import Mathlib
import HarnessLib
import Summits.PneNP.PneNP.Theses.CnfIdealGenLength
import Literature.Computability.AlgebraicComplexity.MignonRessayreBound

/-!
# Route `CnfIdealGenLength` — rank counting: `RankDefectRepresentations → GenLengthSuperpoly`

The SUFFICIENT door of the crux `GenLengthSuperpoly` (stmt-PneNP-18879) through the support item
`RankDefectRepresentations` (stmt-PneNP-18923), kernel-checked with no stub left: if a matrix tuple
`M : Fin n → K^{d×d}` (any field `K` of characteristic `0`) sends every Boolean/commutator axiom to a matrix
of rank `≤ t`, then a two-sided representation `clauseProduct ℚ φ = ∑_{ρ<r} u_ρ g_ρ v_ρ` forces
`rank P_φ(M) ≤ r · t` — evaluate the representation at `M` (`MonoidAlgebra.lift` over `ℚ`; the value of the
clause product does not depend on the coefficient ring, `lift_clauseProduct`), `rank (u g v)(M) ≤ rank g(M)`,
and rank is subadditive. So `rank P_φ(M) > n^c · t` eventually (the item) excludes `HasBoundedRepr ℚ (n^c) (n^c)`
eventually (the crux). This discharges the birth skeleton's `stub_rankCount` and `stub_reprBaseChange` at once
(no base change is needed: `ℚ`-polynomials are evaluated in the `ℚ`-algebra `K^{d×d}` directly).
-/

set_option linter.dupNamespace false -- `Summit.PneNP.PneNP.…`: summit = sub-problem name (D-0017)

namespace Summit.PneNP.PneNP.Theorems.CnfIdealGenLength

open Filter
open Literature.Computability.Complexity
open Literature.Computability.MetaComplexity
open Literature.Computability.MetaComplexity.NCIPS

/-- Evaluating the clause product under `MonoidAlgebra.lift R A _ f`: the result is the ordered product
`∏_κ (1 - ∏_{l ∈ κ} (1 - f x_i | f x_i))` computed in `A`, and in particular does not depend on the
coefficient ring `R`. [cite: LiTzameretWang2018, Def. 1.3 with Def. 1.6] -/
theorem lift_clauseProduct {R A : Type*} [CommRing R] [Ring A] [Algebra R A] {ν : Type*}
    (f : FreeMonoid ν →* A) (φ : CNF ν) :
    MonoidAlgebra.lift R A (FreeMonoid ν) f (clauseProduct R φ) =
      (φ.map fun κ => 1 - (κ.map fun l =>
        if l.2 then 1 - f (FreeMonoid.of l.1) else f (FreeMonoid.of l.1)).prod).prod := by
  induction φ with
  | nil => simp
  | cons κ φ ih =>
    rw [clauseProduct_cons, map_mul, map_sub, map_one, ih, List.map_cons, List.prod_cons]
    congr 2
    induction κ with
    | nil => simp
    | cons l κ ihκ =>
      rw [clauseWord_cons, map_mul, ihκ, List.map_cons, List.prod_cons]
      congr 1
      unfold litWord X
      split_ifs <;> simp

/-- **Rank counting.** If every Boolean/commutator axiom over `K` evaluates under `M` to rank `≤ t` and
`clauseProduct ℚ φ` has a two-sided representation with `r` terms (any cofactor degrees), then the clause
product evaluates to rank `≤ r · t`. [folklore] -/
theorem rank_clauseProduct_le_of_hasBoundedRepr {n : ℕ} {K : Type} [Field K] [CharZero K] {d t E r : ℕ}
    (M : Fin n → Matrix (Fin d) (Fin d) K)
    (hax : ∀ g : MonoidAlgebra K (FreeMonoid (Fin n)), IsAxiom g →
      (MonoidAlgebra.lift K (Matrix (Fin d) (Fin d) K) (FreeMonoid (Fin n)) (FreeMonoid.lift M) g).rank ≤ t)
    {φ : CNF (Fin n)} (h : HasBoundedRepr ℚ E r φ) :
    (MonoidAlgebra.lift K (Matrix (Fin d) (Fin d) K) (FreeMonoid (Fin n)) (FreeMonoid.lift M)
      (clauseProduct K φ)).rank ≤ r * t := by
  obtain ⟨u, g, v, huv, hsum⟩ := h
  set evQ := MonoidAlgebra.lift ℚ (Matrix (Fin d) (Fin d) K) (FreeMonoid (Fin n)) (FreeMonoid.lift M)
    with hevQ
  set evK := MonoidAlgebra.lift K (Matrix (Fin d) (Fin d) K) (FreeMonoid (Fin n)) (FreeMonoid.lift M)
    with hevK
  have hPQ : evK (clauseProduct K φ) = evQ (clauseProduct ℚ φ) := by
    rw [lift_clauseProduct, lift_clauseProduct]
  have hX : ∀ i, evQ (X ℚ i) = evK (X K i) := by
    intro i
    simp [hevQ, hevK, X]
  have hg : ∀ ρ, (evQ (g ρ)).rank ≤ t := by
    intro ρ
    rcases (huv ρ).1 with ⟨i, hi⟩ | ⟨i, j, hij, hi⟩
    · have h1 := hax (X K i * X K i - X K i) (Or.inl ⟨i, rfl⟩)
      rwa [map_sub, map_mul, ← hX, ← map_mul, ← map_sub, ← hi] at h1
    · have h1 := hax (X K i * X K j - X K j * X K i) (Or.inr ⟨i, j, hij, rfl⟩)
      rwa [map_sub, map_mul, map_mul, ← hX, ← hX, ← map_mul, ← map_mul, ← map_sub, ← hi] at h1
  rw [hPQ, ← hsum, map_sum]
  refine (Literature.Computability.AlgebraicComplexity.rank_sum_le _ _).trans ?_
  calc ∑ ρ, (evQ (u ρ * g ρ * v ρ)).rank ≤ ∑ _ρ : Fin r, t := Finset.sum_le_sum fun ρ _ => by
          rw [map_mul, map_mul]
          exact (Matrix.rank_mul_le_left _ _).trans ((Matrix.rank_mul_le_right _ _).trans (hg ρ))
    _ = r * t := by simp

/-- **`RankDefectRepresentations → GenLengthSuperpoly`** (the sufficient door of the crux, by name):
rank-defect representations with `rank P_φ(M) > n^c · t` eventually exclude two-sided representations with
`n^c` terms eventually, for the same family and the same `c`. [folklore] -/
theorem genLengthSuperpoly_of_rankDefectRepresentations :
    Summit.PneNP.PneNP.Theses.CnfIdealGenLength.RankDefectRepresentations →
      Summit.PneNP.PneNP.Theses.CnfIdealGenLength.GenLengthSuperpoly := by
  rintro ⟨p, φ, hφ, h⟩
  refine ⟨p, φ, hφ, fun c => ?_⟩
  filter_upwards [h c] with n hn hrepr
  obtain ⟨K, _, _, d, t, M, hax, hrank⟩ := hn
  have := rank_clauseProduct_le_of_hasBoundedRepr M hax hrepr
  omega

end Summit.PneNP.PneNP.Theorems.CnfIdealGenLength
/-- **★★ THE ⁷ K0 BODY FOR `F` AT AN ARBITRARY CUBE LETTER `(L^j, c, c₀, c₁)` FROM THE ᴮ (8)-SENTENCE, THE ᴮ (9)-TOKEN UNDER `A‴`, `hDat`, THE SEAM, AND ONE RUN-WISE LETTER OF
`β₁₃(θ₁₃ᶜᶜᴹᵂᶻᴮ(j; ½; εbg; …))`** — k0-s1-w1's door `exists_k0SepCoPH_thm1CCMWZBAx_gridGuard_of_thm1RegSepCoP7MGB_of_gauge9TopStepGB_lam` at the shrunk window of the previous theorem.
The run-wise twin of `…ZBLam.exists_k0H_of_thm1CoP7MGB_of_gauge9GB_of_absBoxZBAx_lam` (whose box hypothesis is STRONGER, §2 `runAbsBound_of_absBox`).  CONDITIONAL on every displayed letter;
nothing of Bałaban asserted. [cite: Balaban1985Variational, Thm 1 (8)–(9) p.279, (144)–(152) pp.300–301, Prop. 8 p.304; Balaban1984PropagatorsII, (2.3) p.224; Balaban1988Convergent, Thm 1 p.262, (2.1) p.254, (2.5)–(2.8) pp.255–256, (2.12)–(2.13) pp.256–257, (2.21) p.258; Balaban1987RG1, Thm 1 p.259, Thm 3 p.264, (0.1) p.251, (1.12) p.262] -/
theorem exists_k0H_of_thm1CoP7MGB_of_gauge9GB_of_runAbsBoxZB_lam {Dat : TopData F 2} {c c₀ c₁ : ℕ} (hc : c ≤ F.L ^ j) (hc₀ : c₀ ≤ j + 1) (hc₁ : c₁ ≤ j)
    (hbg : 0 < εbg) (hB₃ : 0 ≤ B₃) (hB' : 0 ≤ B₃') (ha₀ : 0 < a₀) (ha₁ : 0 < a₁)
    (h15 : VariationalThm1RegSepCoP7MGB F 2 (fun ν M g K k _s => c ≤ ν.M₁ ∧ k + c₀ ≤ F.m + K ∧ F.L ^ c₁ ∣ M ∧
      ∀ i, 1 ≤ i → i ≤ k → dCubeSide (F.P K).L M (RkOfRecord (F.P K).L ν.r (g i)) i ∣ (F.P K).sitesPerDir 0) (lamDatum F) Dat B₃ a₀ a₁)
    (h9 : Gauge9RegSepTopStepGB F 2 (fun ν K Ω => suppDomOfRecord F ν K Ω) (F.L ^ j) (fun ν M g K k _s => c ≤ ν.M₁ ∧ k + c₀ ≤ F.m + K ∧ F.L ^ c₁ ∣ M ∧
      ∀ i, 1 ≤ i → i ≤ k → dCubeSide (F.P K).L M (RkOfRecord (F.P K).L ν.r (g i)) i ∣ (F.P K).sitesPerDir 0) (lamDatum F) Dat B₃ B₃' a₀ a₁)
    (hDat : ∀ (θ : Stage13Params F 2) (p : B12.RunParams) (n : ℕ) (s : SeqOfRecord F θ.ν θ.τ9.M (gOfRecord₁₃Ax F 2 θ p) p.K n) (δ : ℕ → ℝ) (W : MSField (F.P p.K) (SU 2)),
      n ≤ p.K → PartCompat₁₃Chi F 2 θ (chiβOfRecord₁₃Ax F 2 θ) p n →
      Sect2.DataSmall7PTop (avOfRecord F 2 p.K) s.Ω (suppDomOfRecord F θ.ν p.K s.Ω) n δ W → Dat p.K s.Ω (suppDomOfRecord F θ.ν p.K s.Ω) n δ W)
    (hseam : ∀ (θ : Stage13Params F 2) (p : B12.RunParams) (n : ℕ) (s : SeqOfRecord F θ.ν θ.τ9.M (gOfRecord₁₃Ax F 2 θ p) p.K (n + 1)) (W : MSField (F.P p.K) (SU 2)),
      UbgOfRecord₁₃CoPChi F 2 θ (chiβOfRecord₁₃Ax F 2 θ) p (n + 1) s W = UbgMSCoPOfRecordB F 2 θ.ν θ.τ9.M (gOfRecord₁₃Ax F 2 θ p) p.K (n + 1) s W)
    (h3R : ∃ γ₀ ε₀ ε₂₉ β' : ℝ, 0 < γ₀ ∧ 0 < ε₀ ∧ 0 < ε₂₉ ∧
      ∀ (n : ℕ) (gs : ℕ → ℝ), RGEqH n (betaOfRecord₁₃Ax F 2 (theta13OfThm1CCMWZBAx F 2 j (1 / 2) εbg ε₀ ε₂₉ B₃ B₃' a₀ a₁ Efl logz)) gs → Step.InInterval γ₀ n gs →
        ∀ k, k ≤ n → |betaOfRecord₁₃Ax F 2 (theta13OfThm1CCMWZBAx F 2 j (1 / 2) εbg ε₀ ε₂₉ B₃ B₃' a₀ a₁ Efl logz) k (prefixOf gs k)| ≤ β') :
    ∃ θ : Stage13HParams F 2, θ.Provisos₁₃SepCoPHAx F 2 ∧ (θ.ZhUnity F 2 ∧ θ.SlotsNondegenerate₁₃Ax F 2) ∧ θ.Admissible F 2 := by
  obtain ⟨γ₀, ε₀, ε₂₉, β', hγ0, hε, hε', hR⟩ := h3R
  obtain ⟨γ, hγpos, hγhalf, hcomp, hcompRev⟩ :=
    exists_window_clausesZB_of_runAbsBound_half F (εbg := εbg) (ε₀ := ε₀) (ε₂₉ := ε₂₉) (Efl := Efl) (logz := logz) hB₃ hB' ha₀.le ha₁.le ⟨γ₀, β', hγ0, hR⟩
  exact exists_k0SepCoPH_thm1CCMWZBAx_gridGuard_of_thm1RegSepCoP7MGB_of_gauge9TopStepGB_lam F hγpos hγhalf hbg hε hε' hB₃ hB' ha₀ ha₁ hc hc₀ hc₁ h15 h9 hDat hseam hcomp hcompRev

end ZB

/-! ## §4  ★★★ K0ᴬ's BODY AT EVERY FAMILY from stub 1ᴮ (PROVED), the stub-2′ text, the seam and the RUN-WISE TOKEN-FREE CORE -/

section ByName

/-- [6] Prop. 6 as printed on print's class (the door's `h2P` binder; the skeleton's F4 five-liner, `private` — no public supplier by design). [cite: Balaban1985RegularSpaces, Prop. 6 (1.135)–(1.138) p.99, (1.3)–(1.6) p.77] -/
private theorem twoPrime (F : T4Family) :
    ∃ (ρ₀ : ℕ) (B₁ c₁ : ℝ), 1 ≤ ρ₀ ∧ 0 ≤ B₁ ∧ 0 < c₁ ∧
      (letI : CStarAlgebra (MatA 2) := {}; B8.Prop6Printed 4 (F.L : ℝ) B₁ c₁ (fun i : ZdIdx 4 F.L => zdCubP (MatA 2) F.L ρ₀ i)) := by
  letI : CStarAlgebra (MatA 2) := {}
  have hL5 : 5 ≤ F.L := by have := F.hL11; omega
  obtain ⟨ρ₀, B₁, c₁, hρ₀, hB₁, hc₁, H⟩ :=
    prop6Printed_zdCubP_γ_holds_pos (𝔸 := MatA 2) (d := 4) (by norm_num) hL5 F.hL.1
  exact ⟨ρ₀, B₁, c₁, hρ₀, hB₁.le, hc₁, H (fun i : ZdIdx 4 F.L => i)⟩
------
_Task instructions:_
From the line holding "then a two-sided" to the line holding "induction φ with", inclusive, restate each line above exactly as written.

_Completed task:_
of rank `≤ t`, then a two-sided representation `clauseProduct ℚ φ = ∑_{ρ<r} u_ρ g_ρ v_ρ` forces
`rank P_φ(M) ≤ r · t` — evaluate the representation at `M` (`MonoidAlgebra.lift` over `ℚ`; the value of the
clause product does not depend on the coefficient ring, `lift_clauseProduct`), `rank (u g v)(M) ≤ rank g(M)`,
and rank is subadditive. So `rank P_φ(M) > n^c · t` eventually (the item) excludes `HasBoundedRepr ℚ (n^c) (n^c)`
eventually (the crux). This discharges the birth skeleton's `stub_rankCount` and `stub_reprBaseChange` at once
(no base change is needed: `ℚ`-polynomials are evaluated in the `ℚ`-algebra `K^{d×d}` directly).
-/

set_option linter.dupNamespace false -- `Summit.PneNP.PneNP.…`: summit = sub-problem name (D-0017)

namespace Summit.PneNP.PneNP.Theorems.CnfIdealGenLength

open Filter
open Literature.Computability.Complexity
open Literature.Computability.MetaComplexity
open Literature.Computability.MetaComplexity.NCIPS

/-- Evaluating the clause product under `MonoidAlgebra.lift R A _ f`: the result is the ordered product
`∏_κ (1 - ∏_{l ∈ κ} (1 - f x_i | f x_i))` computed in `A`, and in particular does not depend on the
coefficient ring `R`. [cite: LiTzameretWang2018, Def. 1.3 with Def. 1.6] -/
theorem lift_clauseProduct {R A : Type*} [CommRing R] [Ring A] [Algebra R A] {ν : Type*}
    (f : FreeMonoid ν →* A) (φ : CNF ν) :
    MonoidAlgebra.lift R A (FreeMonoid ν) f (clauseProduct R φ) =
      (φ.map fun κ => 1 - (κ.map fun l =>
        if l.2 then 1 - f (FreeMonoid.of l.1) else f (FreeMonoid.of l.1)).prod).prod := by
  induction φ with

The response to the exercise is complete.